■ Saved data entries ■
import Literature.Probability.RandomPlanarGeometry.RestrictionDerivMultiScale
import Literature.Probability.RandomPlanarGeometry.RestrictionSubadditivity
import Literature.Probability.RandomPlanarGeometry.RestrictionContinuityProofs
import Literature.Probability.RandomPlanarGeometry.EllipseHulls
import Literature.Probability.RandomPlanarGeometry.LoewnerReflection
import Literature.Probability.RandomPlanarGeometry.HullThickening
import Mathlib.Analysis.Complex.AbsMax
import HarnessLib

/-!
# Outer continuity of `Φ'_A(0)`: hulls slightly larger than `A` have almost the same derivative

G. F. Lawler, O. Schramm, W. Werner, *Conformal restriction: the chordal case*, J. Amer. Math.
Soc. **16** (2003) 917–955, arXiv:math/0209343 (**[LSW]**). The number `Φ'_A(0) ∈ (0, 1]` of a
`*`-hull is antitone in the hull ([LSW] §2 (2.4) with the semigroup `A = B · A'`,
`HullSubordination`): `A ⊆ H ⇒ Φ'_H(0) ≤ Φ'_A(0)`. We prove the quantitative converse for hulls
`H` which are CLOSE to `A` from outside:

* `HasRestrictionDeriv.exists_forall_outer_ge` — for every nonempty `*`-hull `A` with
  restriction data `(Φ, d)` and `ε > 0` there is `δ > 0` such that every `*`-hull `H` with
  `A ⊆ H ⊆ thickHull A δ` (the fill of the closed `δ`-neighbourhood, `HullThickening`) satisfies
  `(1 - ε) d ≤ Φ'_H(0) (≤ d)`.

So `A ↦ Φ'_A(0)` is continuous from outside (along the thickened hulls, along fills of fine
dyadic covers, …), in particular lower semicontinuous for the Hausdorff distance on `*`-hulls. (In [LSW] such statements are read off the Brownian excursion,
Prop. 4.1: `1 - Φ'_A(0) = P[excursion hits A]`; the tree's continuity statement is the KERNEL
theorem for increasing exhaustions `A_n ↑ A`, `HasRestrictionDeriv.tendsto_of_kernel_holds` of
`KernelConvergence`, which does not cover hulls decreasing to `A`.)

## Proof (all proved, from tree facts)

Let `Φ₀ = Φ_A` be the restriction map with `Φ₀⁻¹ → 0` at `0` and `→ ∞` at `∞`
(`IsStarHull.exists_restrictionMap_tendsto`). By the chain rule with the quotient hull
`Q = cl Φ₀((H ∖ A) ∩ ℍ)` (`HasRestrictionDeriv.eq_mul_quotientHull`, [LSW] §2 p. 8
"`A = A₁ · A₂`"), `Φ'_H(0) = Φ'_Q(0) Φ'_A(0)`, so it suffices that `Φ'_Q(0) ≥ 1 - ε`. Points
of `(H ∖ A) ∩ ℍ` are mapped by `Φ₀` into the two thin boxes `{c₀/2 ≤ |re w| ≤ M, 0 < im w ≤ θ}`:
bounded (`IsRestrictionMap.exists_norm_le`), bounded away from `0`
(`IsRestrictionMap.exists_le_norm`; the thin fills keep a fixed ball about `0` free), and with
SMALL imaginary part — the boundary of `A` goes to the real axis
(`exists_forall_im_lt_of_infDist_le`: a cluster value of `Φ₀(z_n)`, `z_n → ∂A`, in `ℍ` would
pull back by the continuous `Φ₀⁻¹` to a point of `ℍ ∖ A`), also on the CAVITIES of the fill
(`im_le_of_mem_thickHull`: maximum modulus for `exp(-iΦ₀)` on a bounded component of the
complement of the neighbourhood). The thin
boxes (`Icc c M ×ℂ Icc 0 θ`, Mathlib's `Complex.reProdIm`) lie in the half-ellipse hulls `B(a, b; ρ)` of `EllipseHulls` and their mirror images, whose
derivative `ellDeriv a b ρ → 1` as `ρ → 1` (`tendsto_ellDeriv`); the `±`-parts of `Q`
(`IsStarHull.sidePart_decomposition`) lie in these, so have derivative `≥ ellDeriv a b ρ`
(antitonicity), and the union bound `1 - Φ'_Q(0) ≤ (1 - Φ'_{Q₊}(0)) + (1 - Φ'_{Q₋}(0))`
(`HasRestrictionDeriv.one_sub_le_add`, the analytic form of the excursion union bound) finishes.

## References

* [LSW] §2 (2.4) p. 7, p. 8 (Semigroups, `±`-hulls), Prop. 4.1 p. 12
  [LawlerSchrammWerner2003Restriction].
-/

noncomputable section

■ PROBLEM DESCRIPTION ■
The stretch of entries above that starts with the line containing "# Outer continuity" and goes on through the line containing "dyadic covers, …), in" is to be transcribed exactly, and no other line is to be transcribed.

■ ANSWER AREA ■
# Outer continuity of `Φ'_A(0)`: hulls slightly larger than `A` have almost the same derivative

G. F. Lawler, O. Schramm, W. Werner, *Conformal restriction: the chordal case*, J. Amer. Math.
Soc. **16** (2003) 917–955, arXiv:math/0209343 (**[LSW]**). The number `Φ'_A(0) ∈ (0, 1]` of a
`*`-hull is antitone in the hull ([LSW] §2 (2.4) with the semigroup `A = B · A'`,
`HullSubordination`): `A ⊆ H ⇒ Φ'_H(0) ≤ Φ'_A(0)`. We prove the quantitative converse for hulls
`H` which are CLOSE to `A` from outside:

* `HasRestrictionDeriv.exists_forall_outer_ge` — for every nonempty `*`-hull `A` with
  restriction data `(Φ, d)` and `ε > 0` there is `δ > 0` such that every `*`-hull `H` with
  `A ⊆ H ⊆ thickHull A δ` (the fill of the closed `δ`-neighbourhood, `HullThickening`) satisfies
  `(1 - ε) d ≤ Φ'_H(0) (≤ d)`.

So `A ↦ Φ'_A(0)` is continuous from outside (along the thickened hulls, along fills of fine
dyadic covers, …), in particular lower semicontinuous for the Hausdorff distance on `*`-hulls. (In [LSW] such statements are read off the Brownian excursion,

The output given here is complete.